Należy żałować, że wydarzenie, o którym mowa, ani też apel amba­sadora Gordona nie spotkały się z szerszym echem w opinii publicznej. Autorytety, niestety, milczą... Ważniejsze wszakże od słów są czyny. W odpowiedzi na apel należałoby coś zrobić.

Pierwszą znaną nam, choć niezamierzoną, odpowiedzią było nabożeń­stwo, które przypadkowo zbiegło się w czasie z opublikowaniem wspom­nianego listu. Grupa ekumeniczna organizująca comiesięczne nabożeńst­wo w warszawskim kościele ewangelicko-reformowanym w ponie­działek,4listopada, zaprosiła do czynnego w nim udziału Konstantego Geberta, publicystę wyznania mojżeszowego, i ks. prof. Michała Czaj­kowskiego, teologa katolickiego. Obaj kolejno komentowali tekst biblijny z I Księgi Mojżeszowej.
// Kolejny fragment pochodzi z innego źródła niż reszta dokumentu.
import Literature.NumberTheory.EllipticCurves.FunctionFieldEllipticLContinuationLeavesProofs
import Literature.NumberTheory.EllipticCurves.FunctionFieldPlacesGenusZeroProofs
import HarnessLib

/-!
# `L(E, s)` of a constant elliptic curve over `𝔽_q(T)` has an analytic continuation — unconditionally

Sibling proof file (D-0014: theorems only, sorry-free) in the provefact decomposition of
`Literature.NumberTheory.EllipticCurves.FunctionField.hasLContinuation` (gen 1). The corrected
fact `hasLContinuation_of_functionField Fq W` (Ulmer 2011, Lecture 1, §9: for an elliptic curve over
a global function field the Euler product `L(E, s)` "has a meromorphic continuation to all `s`" and
"in all cases `L(E,s)` is holomorphic at `s = 1`") is reduced in the tree to two leaves
(`FunctionFieldEllipticLContinuationLeavesProofs.hasLContinuation_of_functionField_of_leaves`):
Weil's theorem for the base field `F` and Grothendieck–Deligne rationality for non-constant `E`
(Theorem 9.3). For a **constant** curve only the first leaf is needed
(`hasLContinuation_of_smul_eq_map`: Exercise 9.2, discharged in
`FunctionFieldEllipticLConstantProofs`, plus Hasse–Weil for `E₀/𝔽_q`, discharged in
`ZetaEllipticCurveFiniteFieldProofs`), and for the **rational function field** `F = 𝔽_q(T)` that
leaf is discharged in `FunctionFieldPlacesGenusZeroProofs` (`isGenus_ratFunc_zero`: genus `0`,
`N_n = qⁿ + 1`). Hence the first unconditional instances of the fact:

* `HasLContinuation.of_smul_eq_map_ratFunc`, `HasLContinuation.of_isConstantCurve_ratFunc`: for an
  elliptic curve `E` over `𝔽_q(T)` which is constant (`E ≅ E₀ ×_{𝔽_q} 𝔽_q(T)`, i.e.
  `e • W = W₀ ⊗ 𝔽_q(T)` for an admissible change of variables `e`), the Euler product `L(E, s)`
  has a meromorphic continuation to `ℂ`, holomorphic at `s = 1` (`lContinuations W` is nonempty);
* `hasLContinuation_of_functionField_of_isConstantCurve_ratFunc`,
  `hasLContinuation_of_isConstantCurve_ratFunc`: the corrected fact and the original `Prop`
  `hasLContinuation W`, at such `W`.

By Ulmer's Exercise 9.2 with `g_𝒞 = 0` the continuation is in fact
`L(E, s) = 1 / (∏ᵢ (1 - αᵢ q^{-s}) ∏ᵢ (1 - αᵢ q^{1-s}))`, `#E₀(𝔽_{qⁿ}) = qⁿ + 1 - α₁ⁿ - α₂ⁿ`
(`ellLFunction_eq_of_smul_eq_map_ratFunc`), with poles on `Re s = 1/2` and `Re s = 3/2` only.

## References

* [Ulmer2011ParkCity] D. Ulmer, *Elliptic curves over function fields*, IAS/Park City Math. Ser. 18
  (2011), Lecture 1, §9, Exercise 9.2 and Theorem 9.3 (arXiv:1101.1939, p. 18).
* [RosenFunctionFields2002] M. Rosen, *Number Theory in Function Fields*, GTM 210, Ch. 5, pp. 50, 52
  (genus and zeta function of `𝔽(T)`).
* [SilvermanAEC2009] J. H. Silverman, *The Arithmetic of Elliptic Curves*, 2nd ed., Thm. V.2.3.1.
-/

noncomputable section

open scoped Polynomial

namespace Literature.NumberTheory.EllipticCurves.FunctionField

variable (Fq : Type) [Field Fq] [Fintype Fq]

/-- **`L(E, s)` continues, for a constant elliptic curve over `𝔽_q(T)`** (unconditional): if
`e • W = W₀ ⊗ 𝔽_q(T)` for an admissible change of variables `e` over `𝔽_q(T)` and a Weierstrass
curve `W₀` over `𝔽_q`, then `HasLContinuation W` — the Euler product `L(E, s)` over all places of
`𝔽_q(T)` has a meromorphic continuation to `ℂ`, holomorphic at `s = 1`. Ulmer (2011), Lecture 1,
Exercise 9.2 ("Thus `L(E,s)` is a rational function in `q^{-s}` … it extends to a meromorphic
function of `s` … Its poles lie on the lines `Re s = 1/2` and `Re s = 3/2`") with `g_𝒞 = 0` for
`𝒞 = ℙ¹` (Rosen Ch. 5, p. 50), via `hasLContinuation_of_smul_eq_map` fed with the discharged facts
`isFullConstantField_ratFunc`, `isGenus_ratFunc_zero`, `WeierstrassCurve.card_point_baseChange_eq_holds`
(Hasse–Weil for `E₀`) and `ellLFunction_eq_div_of_isConstantCurve_holds` (Exercise 9.2).
[cite: Ulmer2011ParkCity, Lect. 1, §9, Exercise 9.2] -/
theorem HasLContinuation.of_smul_eq_map_ratFunc (W : WeierstrassCurve (RatFunc Fq)) [W.IsElliptic]
    {W₀ : WeierstrassCurve Fq} {e : WeierstrassCurve.VariableChange (RatFunc Fq)}
    (he : e • W = W₀.map ((algebraMap Fq[X] (RatFunc Fq)).comp Polynomial.C)) :
    HasLContinuation W :=
  hasLContinuation_of_smul_eq_map Fq W (isFullConstantField_ratFunc Fq) (isGenus_ratFunc_zero Fq) he
    (WeierstrassCurve.card_point_baseChange_eq_holds W₀)
    (ellLFunction_eq_div_of_isConstantCurve_holds Fq W₀ W)

/-- `HasLContinuation W` for every constant elliptic curve `W` over `𝔽_q(T)`
(`IsConstantCurve Fq W`: some admissible change of variables makes `W` the base change of a curve
over `𝔽_q`; Ulmer (2011), Lecture 1, §1 and Exercise 9.2). Unconditional.
[cite: Ulmer2011ParkCity, Lect. 1, §9, Exercise 9.2] -/
theorem HasLContinuation.of_isConstantCurve_ratFunc (W : WeierstrassCurve (RatFunc Fq)) [W.IsElliptic]
    (hW : IsConstantCurve Fq W) : HasLContinuation W := by
  obtain ⟨W₀, e, he⟩ := hW
  exact HasLContinuation.of_smul_eq_map_ratFunc Fq W he

/-- The corrected fact `hasLContinuation_of_functionField Fq W` of `FunctionFieldEllipticL`
(Ulmer (2011), Lecture 1, §9: meromorphic continuation of `L(E, s)` to all `s`, holomorphic at
`s = 1`) holds unconditionally for constant curves over the rational function field `𝔽_q(T)`.
[cite: Ulmer2011ParkCity, Lect. 1, §9, Exercise 9.2] -/
theorem hasLContinuation_of_functionField_of_isConstantCurve_ratFunc
    (W : WeierstrassCurve (RatFunc Fq)) (hW : IsConstantCurve Fq W) :
    hasLContinuation_of_functionField Fq W := by
  intro _
  exact HasLContinuation.of_isConstantCurve_ratFunc Fq W hW

/-- The original `Prop` `hasLContinuation W` of `FunctionFieldEllipticL` (the provefact target,
definitionally `hasLContinuation_of_functionField Fq W` at a global function field) holds
unconditionally for constant curves over `𝔽_q(T)`. [cite: Ulmer2011ParkCity, Lect. 1, §9, Exercise 9.2] -/
theorem hasLContinuation_of_isConstantCurve_ratFunc (W : WeierstrassCurve (RatFunc Fq))
    (hW : IsConstantCurve Fq W) : hasLContinuation W :=
  hasLContinuation_of_hasLContinuation_of_functionField Fq W
    (hasLContinuation_of_functionField_of_isConstantCurve_ratFunc Fq W hW)

/-- In particular the base change `W₀ ⊗ 𝔽_q(T)` of an elliptic curve over `𝔽_q` has
`HasLContinuation`. [cite: Ulmer2011ParkCity, Lect. 1, §9, Exercise 9.2] -/
theorem HasLContinuation.map_ratFunc (W₀ : WeierstrassCurve Fq) [W₀.IsElliptic] :
    HasLContinuation (W₀.map ((algebraMap Fq[X] (RatFunc Fq)).comp Polynomial.C)) := by
  haveI : (W₀.map ((algebraMap Fq[X] (RatFunc Fq)).comp Polynomial.C)).IsElliptic := by
    infer_instance
  exact HasLContinuation.of_isConstantCurve_ratFunc Fq _ (isConstantCurve_map Fq W₀)

/-- **Ulmer's Exercise 9.2 over `𝔽_q(T)`, explicitly**: for a constant elliptic curve
`E ≅ E₀ × 𝔽_q(T)` over the rational function field (genus `0`, no `β_j`), on `Re s > 3/2`
`L(E, s) = 1 / (∏ᵢ (1 - αᵢ q^{-s}) · ∏ᵢ (1 - αᵢ q^{1-s}))`, where `#E₀(𝔽_{qⁿ}) = qⁿ + 1 - α₁ⁿ - α₂ⁿ`,
`α₁ α₂ = q`, `|αᵢ| = √q` (Hasse–Weil, Silverman V.2.3.1): the numerator `∏_{i,j} (1 - αᵢβⱼq^{-s})`
of Exercise 9.2 is an empty product. [cite: Ulmer2011ParkCity, Lect. 1, §9, Exercise 9.2] -/
theorem ellLFunction_eq_of_smul_eq_map_ratFunc (W : WeierstrassCurve (RatFunc Fq)) [W.IsElliptic]
    {W₀ : WeierstrassCurve Fq} {e : WeierstrassCurve.VariableChange (RatFunc Fq)}
    (he : e • W = W₀.map ((algebraMap Fq[X] (RatFunc Fq)).comp Polynomial.C)) :
    ∃ α : Fin 2 → ℂ, α 0 * α 1 = Fintype.card Fq ∧ (∀ i, ‖α i‖ = √(Fintype.card Fq : ℝ)) ∧
      (∀ (K : Type) [Field K] [Fintype K] [Algebra Fq K],
        (Nat.card (W₀.baseChange K).toAffine.Point : ℂ) =
          (Fintype.card Fq : ℂ) ^ Module.finrank Fq K + 1 - ∑ i, α i ^ Module.finrank Fq K) ∧
      ∀ s : ℂ, (3 / 2 : ℝ) < s.re →
        ellLFunction W s =
          1 / ((∏ i, (1 - α i * (Fintype.card Fq : ℂ) ^ (-s))) *
            ∏ i, (1 - α i * (Fintype.card Fq : ℂ) ^ (1 - s))) := by
  haveI : W₀.IsElliptic := isElliptic_of_smul_eq_map he
  have hHW : W₀.card_point_baseChange_eq := WeierstrassCurve.card_point_baseChange_eq_holds W₀
  obtain ⟨α, β, -, hprod, hα, hβ, hcount⟩ := hHW.exists_roots
  set αv : Fin 2 → ℂ := ![α, β] with hαv
  have hαnorm : ∀ i, ‖αv i‖ = √(Fintype.card Fq : ℝ) := by
    intro i; fin_cases i <;> simp [hαv, hα, hβ]
  have hcount' : ∀ (K : Type) [Field K] [Fintype K] [Algebra Fq K],
      (Nat.card (W₀.baseChange K).toAffine.Point : ℂ) =
        (Fintype.card Fq : ℂ) ^ Module.finrank Fq K + 1 - ∑ i, αv i ^ Module.finrank Fq K := by
    intro K _ _ _
    rw [hcount K, Fin.sum_univ_two]
    simp [hαv]
    ring
  have hprod' : αv 0 * αv 1 = Fintype.card Fq := by simpa [hαv] using hprod
  obtain ⟨γ, hγ, hN⟩ := isGenus_ratFunc_zero Fq
  have hL := ellLFunction_eq_div_of_isConstantCurve_holds Fq W₀ W 0 αv γ
    (isFullConstantField_ratFunc Fq) ⟨e, he⟩ hcount' hprod' hαnorm hN hγ
  refine ⟨αv, hprod', hαnorm, hcount', fun s hs => ?_⟩
  rw [hL s hs]
  simp

end Literature.NumberTheory.EllipticCurves.FunctionField

end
Zebrani modlili się i posługiwali przy tym modlit­wami chrześcijańskimi i żydowskimi. Powstała prawdziwie braterska, przyjazna atmosfera.

Warto byłoby pójść tym tropem i częściej organizować spotkania tak młodzieży, jak i dorosłych należących do obu religii, a także Polaków z odwiedzającymi nasz kraj Izraelczykami. Ruch ekumeniczny wypraco­wał wiele skutecznych metod zbliżenia między ludźmi podzielonymi przez uprzedzenia. Dzięki rozmowom, dyskusji, wspólnej modlitwie, obozom młodzieży i pracy przy realizacji różnych pożytecznych celów przełama­nych zostało wiele barier, ustały inwektywy, posądzenia i obelgi, które zatruwały atmosferę również między chrześcijanami różnych wyznań,

Na zakończenie jeszcze jedna refleksja w nawiązaniu do zbliżających się świąt Bożego Narodzenia. Poeta nazywa je najpiękniejszymi świętami w roku. I takie one są chyba dla nas wszystkich. Kiedy pójdziemy do kościoła na nabożeństwo, zasiądziemy do wieczerzy wigilijnej, a potem zaśpiewamy kolędy przy choince, pomyślmy sobie o tej młodej żydow­skiej Pannie i jej Niemowlęciu, o żydowskich pasterzach, którzy pierwsi przyszli złożyć pokłon narodzonemu w Betlejem. Zastanówmy się nad tym, jak wiele pięknych i radosnych chwil zawdzięczamy dobru duchowe­mu, które pochodzi z żydowskiej tradycji. Zastanówmy się nad tym, kim my sami jesteśmy i kim bylibyśmy bez hebrajskiej kultury.